Au fond, la Tunisie ressemble bien plus à la France ou à la Belgique qu’à la Syrie, l’Irak ou la Libye. Sa société civile et son dialogue démocratique demeurent suffisamment solides pour ne pas constituer un terreau à des sécessions locales. Il reste toutefois des problèmes pérennes. D’une part, la réduction de l’EI en Syrie ou en Libye risque de provoquer un afflux de « retournants », ces combattants étrangers partis au loin et revenant au pays : pour la Tunisie, c’est une question qui demeure ; D’autre part, le manque de perspective économique et sociale est probablement une des causes du départ de ces nombreux jeunes désespérés. Pour eux, le jihadisme, qu’il soit sous étiquette EI ou sous une autre, demeurera encore longtemps un produit d’appel.

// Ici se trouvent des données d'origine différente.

/-! # Route `MordellShaFreeCut` (rung S2b) — the `R₀`-DESCENT residual `ThreeAdicHsiehDescent` of (LB-exist) at the additive
prime `3` from the PRINTED Tate–Sen theorem + a value-reciprocity clause (x11b3's landed K4″/sharp engine RE-RUN at `j = 0`,
`3² ∣ N`) — PART 1 of 2: the kernel (theorems only)

Cell `bsd-cn100`, prover seat `bsd-cn100-s2b-c3` (g8). Supports, does not close, stmt-BirchSwinnertonDyer-19160 (crux B);
serves the existence half of stmt-BirchSwinnertonDyer-19159's registered stub `stub_threeAdicBDPElementExistsWithValue` (v6bq).
Plan g15 RULING-3 (e1)/(f) + plan g16 RULING-1 (4) asked for «`ThreeAdicHsiehDescent` (p481496) as typed, proved outright or
reduced to Galois-equivariance of the any-level Hsieh frame under `Aut(ℂ₃/ℚ̂₃^ur)` + Ax–Sen–Tate» (KERNEL-CENSUS-S2b-g7
§descent (IV)). Team x11b3 (cell `bsd-stepL`, seat `bsd-stepL-bdp`) PROVED exactly that reduction for their `3 ∥ N` node
`X11b.Three.HsiehDescentAt₃` (`Theorems/ClassRecordThreeHsiehDescentSharp.lean`,
`X11b.Three.BdpSeat.hsiehDescentAt₃_of_sharpValueReciprocity_of_tateSenCharacter`); their argument is W-, N- and
reduction-type-GENERIC except for two uses of their extra binders — `3 ∣ N` (there from `ClassX11b W 3`; HERE from `j = 0`,
companion file `MordellShaFreeCutJZeroConductorThree`: every `j = 0` curve over `ℚ` is bad at `3`) and
`e(v|3) = f(v|3) = 1` (there binders; HERE from «`3` splits in `K`», `X11b.degreeOne_of_splitsIn`) — so it is RE-RUN here,
step for step, on the binders of `ThreeAdicHsiehDescent` (`W.j = 0`, Heegner hypothesis, `3` split, `3 ∈ v`, EVERY imaginary
quadratic `K` — no `Odd d_K`, no `ClassX11b`, no `Surj`), with the value-reciprocity clause as an EXPLICIT HYPOTHESIS `hVR`
spelled out inline (x11b3's SHARP (VR-B_U)|κ shape on our binders; PART 2, `MordellShaFreeCutThreeAdicBDPValueReciprocity.lean`,
names it `ThreeAdicBDPValueReciprocity` and carries the censuses).

THEOREM `threeAdicHsiehDescent_of_tateSenCharacter_of_sharpValueReciprocity (hTS) (hVR) : ThreeAdicHsiehDescent` (PROVED
reduction; `hTS = Literature.NumberTheory.PAdicHodge.TateSenCharacterVanishing 3`, Tate 1967 §3.3 Thm 2 = Brinon–Conrad Thm 2.2.7,
tree NAMED FACT, NOT asserted; `hVR` NOT discharged). PROOF = x11b3's K4″ with step 5 sharpened, verbatim up to the two binder
supplies: normalise `E := ι′⁻¹(C)⁻¹·Q`; base range point (`X11b.exists_interpolationCharacter`); family-form twist relation
`T_τ Ē = (1+T)^{a(τ)} Ē` on `U_m` (`exists_twist_of_family`, fed by `hVR`); Tate–Sen kills the twist exponent on INERTIA
(`Theorems.twistExponent_eq_zero_on_inertia_of_tateSenCharacter`); so `T_τ Ē = Ē` on inertia and the coefficients of `E` lie
in `R₀` (`mem_unrIntegers_of_forall_inertia_fixed_family` = Ax–Sen–Tate for `ℚ̂₃^ur`, tree theorem); `(T_τ θ)^n = θ^n` on
inertia at every type `n` with a non-zero value; period root `β·r⁴`, `r ∈ R₀ˣ` (`exists_period_root`); new periods `(Ω/ρ, r)`;
Hsieh's display with `C = 1`; Castella's display by x11b3's glue `X11b.Three.exists_isBDPLFunction_of_hsiehDisplay`. The
degenerate witness `Q = 0` is handled separately (all values vanish; frame `(Ω_K, 1, 0)`).

HONEST FRAMING: a CONDITIONAL reduction; nothing here proves Tate–Sen, the reciprocity clause, the descent, (LB-wan), (LB-bdp),
crux A, crux B, the leaf, Sylvester's conjecture or any case of BSD. PARTITION: none — RANK axis.
References: [Tate1967] §3.3 Thm 2; [BrinonConrad2009] Thm 2.2.7; [Hsieh2014] Thm. 1; [CastellaHsieh2018] Def. 3.5,
Prop. 3.6; [Castella2018] Thm. 3.1; [BertoliniDarmonPrasanna2013] Thm. 5.4, Lemma 5.3; [HidaTilouine1993] Thm. 1.1. -/

noncomputable section

open scoped NumberField Topology Classical
open Filter NumberField IsDedekindDomain Field PowerSeries WeierstrassCurve
open Literature.NumberTheory.GaloisRepresentations Literature.NumberTheory.EllipticCurves
  Literature.NumberTheory.EllipticCurves.ModularForms Literature.NumberTheory.QuadraticFields
open Summit.BirchSwinnertonDyer.Rank1Residual Summit.BirchSwinnertonDyer.Rank1Residual.X11b
  Summit.BirchSwinnertonDyer.Rank1Residual.X11b.Three
open Summit.BirchSwinnertonDyer.Rank1Residual.X11b.LambdaSupply
  Summit.BirchSwinnertonDyer.Rank1Residual.X11b.Three.LambdaSupply
  Summit.BirchSwinnertonDyer.Rank1Residual.X11b.Three.RangeTransport
open Summit.BirchSwinnertonDyer.Rank1Residual.X11b.PadicComplexTransport (continuous_algEquiv
  mem_unrIntegers_of_forall_inertia_fixed_family mem_fracUnr_of_forall_inertia_fixed_family)
open Literature.NumberTheory.PAdicHodge (TateSenCharacterVanishing)
open Summit.BirchSwinnertonDyer.BirchSwinnertonDyer.Theorems.MordellShaFreeCutThreeAdicHsiehDescent (ThreeAdicHsiehDescent)

namespace Summit.BirchSwinnertonDyer.BirchSwinnertonDyer.Theorems.MordellShaFreeCutThreeAdicHsiehDescentOfValueReciprocity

Autrement dit, si on peut envisager une fin de l’EI, on est loin d’avoir résolu tous les problèmes sous-jacents ; Le jihadisme demeurera dans la région, et il est un défi politique qui pose la question du modèle de société, que ce soit en Europe, au Maghreb ou au Moyen-Orient.
JDOK
1 Jabhat al-Nusra figure parmi les organisations terroristes sanctionnées par l’ONU. Il figure dans la liste sous « QDe.137 ». Voir https://www.un.org/sc/suborg/sites/www.un.org.sc.suborg/files/1267.pdf. Il est donc soumis au même régime que l’EI même s’il fait moins aujourd’hui la une que l’EI.
2 MCCI : Majilis Choura Chabab al-Islam
3 Par exemple : David Thomson : «L’État islamique a décidé de faire de la Tunisie sa cible», Le Figaro, 31 mars 2015.
4 39 morts à Sousse, 24 morts au Bardo, 12 morts à Tunis, 54 morts à Ben Gardane.